• _PROBLEM_
Which lines run from the one containing "L(1,χ)² a +" to the end of the entries below? Reproduce them exactly, both ends included.

• _DATA PROVIDED_
☆ ☆ ☆ ☆ ☆ ☆ ☆

import Literature.NumberTheory.LFunctions.Zhang2022.Section3Lemma31
import Literature.NumberTheory.LFunctions.ExceptionalZeroLogDerivOne
import Literature.Analysis.Complex.VerticalLineShiftPoles
import HarnessLib

/-!
# Zhang (2022), Lemma 17.1 (Appendix B): `∑_{n < D⁴} ν(n)²/n = 𝔞 + o(1)` under (A), kernel-checked

Topic `Literature/NumberTheory/LFunctions/Zhang2022` (Landau–Siegel autopsy tree; verdict-neutral).
Y. Zhang, *Discrete mean estimates and the Landau–Siegel zero*, arXiv:2211.02515v1 (2022) — **an
unrefereed manuscript, a claimed result under adjudication** — §17, Lemma 17.1 (p. 35: "Lemma 17.1.
We have `∑_{n<D⁴} ν(n)²/n = 𝔞 + o(1)`"), with `ν(n) = ∑_{d∣n} χ(d)` (`χ` the real primitive character
mod `D`, `𝓛 = log D`) and the normalising constant of (2.31),

  `𝔞 = (6/π²) L′(1,χ)² ∏_{q∣D} q/(q+1)`,

in which all the main terms of §§8–18 of the source are measured (Propositions 2.4–2.6). The printed
proof (Appendix B, p. 39) inserts the Gaussian weight `g(T/n)` at the cost `o(1)` "by Lemma 3.1",
writes `∑ ν(n)² n^{-s} = ζ(s)²L(s,χ)² ∏_{(p,D)=1}(1−p^{-2s}) ∏_{p∣D}(1−p^{-s})` (three Euler-factor
cases, "see [19, (1.2.10)]"), and takes "the residue … at `s = 0`, plus an acceptable error", "which is
equal to `L′(1,χ)² ∏_p(1−p^{-2}) ∏_{p∣D}(1−p^{-1})(1−p^{-2})^{-1} + o(1) = 𝔞 + o(1)`" — the lower-order
terms of the triple pole being `o(1)` because each carries a factor `L(1,χ)`, small under the
standing assumption (A) `L(1,χ) ≤ 𝓛^{-2022}` of the source (the lemma is used only under (A)).

This file PROVES the lemma with an explicit rate and threshold (`lemma_17_1`): there is an absolute
`C` with

  `|∑_{n<D⁴} |ν(n)|²/n − 𝔞| ≤ C 𝓛^{-2011}`

for every `D` with `log D ≥ 3` and every primitive quadratic `χ` mod `D` satisfying (A)
`‖L(1,χ)‖ ≤ 𝓛^{-2022}`. The architecture is the printed one, on the machine already used for the
tree's Lemma 3.1 (`Section3Lemma31.lean`) and Lemma 3.2♭ (`Section3Lemma32Flat.lean`):

1. *Smoothing* (§3 below; the source's "By Lemma 3.1, `∑_{n<D⁴} ν(n)²/n = ∑_n ν(n)²/n g(T/n) + o(1)`"),
   with the weight `e^{-n/X}`, `X = D⁶`, in place of the Gaussian `g`: the ranges `n < D⁴`
   (`1 − e^{-n/X} ≤ n/X`, divisor bound) and `n > D⁸` (`e^{-n/X} ≤ e^{-D²/2} e^{-n/(2X)}`) cost
   `O(D^{-1/2})`, and `D⁴ ≤ n ≤ D⁸` costs `O(𝓛^{-2011})` by the tree's **Lemma 3.1**
   (`Lemma31.lemma_3_1`) — this is the step that uses (A).
2. *Mellin and the Dirichlet series* (§2): `∑ ν² n^{-1-z} = ζ(1+z)² L(1+z,χ)² φ(1+z)` with Zhang's
   `φ` in closed form (`DivisorSumCharSq.phi`, `…LSeries_divisorSumChar_sq_one_add`; the Euler-factor
   computation is the tree's `RamanujanDivisorSquare.lean`), so `W(X) = ∑ ν(n)²e^{-n/X}/n
   = (1/2πi)∫_{(2)} ζ(1+z)²Γ(z)X^z L(1+z,χ)²φ(1+z) dz`.
3. *Shift to `re z = −1/4`* across the pole of ORDER THREE at `z = 0` (§§4–5), by the tree's strip
   theorem `Literature.Analysis.Complex.integral_vertical_sub_eq_sum_of_poles_dslope`; on the new
   line the Pólya–Vinogradov-strength bound of `Lemma31.norm_gFun_line_le` gives
   `O(d(D)² D^{1/4} (1+𝓛)³ X^{-1/4}) = O(D^{-1/2})`.
4. *The residue* (§6): writing `L(1+z,χ) = L(1,χ) + z k(z)` the regularised numerator splits as
   `h = L(1,χ)² a + 2L(1,χ) z·ak + z²·ak²`, so the residue is `a(0)k(0)² + 2L(1,χ)(ak)′(0)
   + L(1,χ)² (dslope a 0)′(0)`; the first term is `φ(1) L′(1,χ)² = 𝔞` EXACTLY (§7:
   `φ(1) = (ζ(2)∏_{p∣D}(1+p^{-1}))^{-1} = (6/π²)∏_{p∣D} p/(p+1)`, Mathlib's `riemannZeta_two`), and the
   other two are `O(𝓛^{-2019})` by Cauchy's estimate on `|z| = 1/(4𝓛)` and (A).

Only definitions of the manuscript are used; nothing about its Theorems 1–2 is stated or implied,
and the cell's verdict (the located failure of (8.24)) is independent of this lemma (STEPS row
XB.17.1, "shown" by hand; this file makes it kernel-checked).

## References

* Y. Zhang, arXiv:2211.02515v1 (2022), §2 (2.31), §17 Lemma 17.1, Appendix B "Proof of Lemma 17.1".
  [cite: Zhang2022LandauSiegel, §17, Lemma 17.1; App. B]
* E. C. Titchmarsh, *The Theory of the Riemann Zeta-Function*, 2nd ed. (1986), (1.2.10). [Titchmarsh1986]
-/

noncomputable section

☆ ☆ ☆ ☆ ☆ ☆ ☆

• _RESPONSE_
   `h = L(1,χ)² a + 2L(1,χ) z·ak + z²·ak²`, so the residue is `a(0)k(0)² + 2L(1,χ)(ak)′(0)
   + L(1,χ)² (dslope a 0)′(0)`; the first term is `φ(1) L′(1,χ)² = 𝔞` EXACTLY (§7:
   `φ(1) = (ζ(2)∏_{p∣D}(1+p^{-1}))^{-1} = (6/π²)∏_{p∣D} p/(p+1)`, Mathlib's `riemannZeta_two`), and the
   other two are `O(𝓛^{-2019})` by Cauchy's estimate on `|z| = 1/(4𝓛)` and (A).

Only definitions of the manuscript are used; nothing about its Theorems 1–2 is stated or implied,
and the cell's verdict (the located failure of (8.24)) is independent of this lemma (STEPS row
XB.17.1, "shown" by hand; this file makes it kernel-checked).

## References

* Y. Zhang, arXiv:2211.02515v1 (2022), §2 (2.31), §17 Lemma 17.1, Appendix B "Proof of Lemma 17.1".
  [cite: Zhang2022LandauSiegel, §17, Lemma 17.1; App. B]
* E. C. Titchmarsh, *The Theory of the Riemann Zeta-Function*, 2nd ed. (1986), (1.2.10). [Titchmarsh1986]
-/

noncomputable section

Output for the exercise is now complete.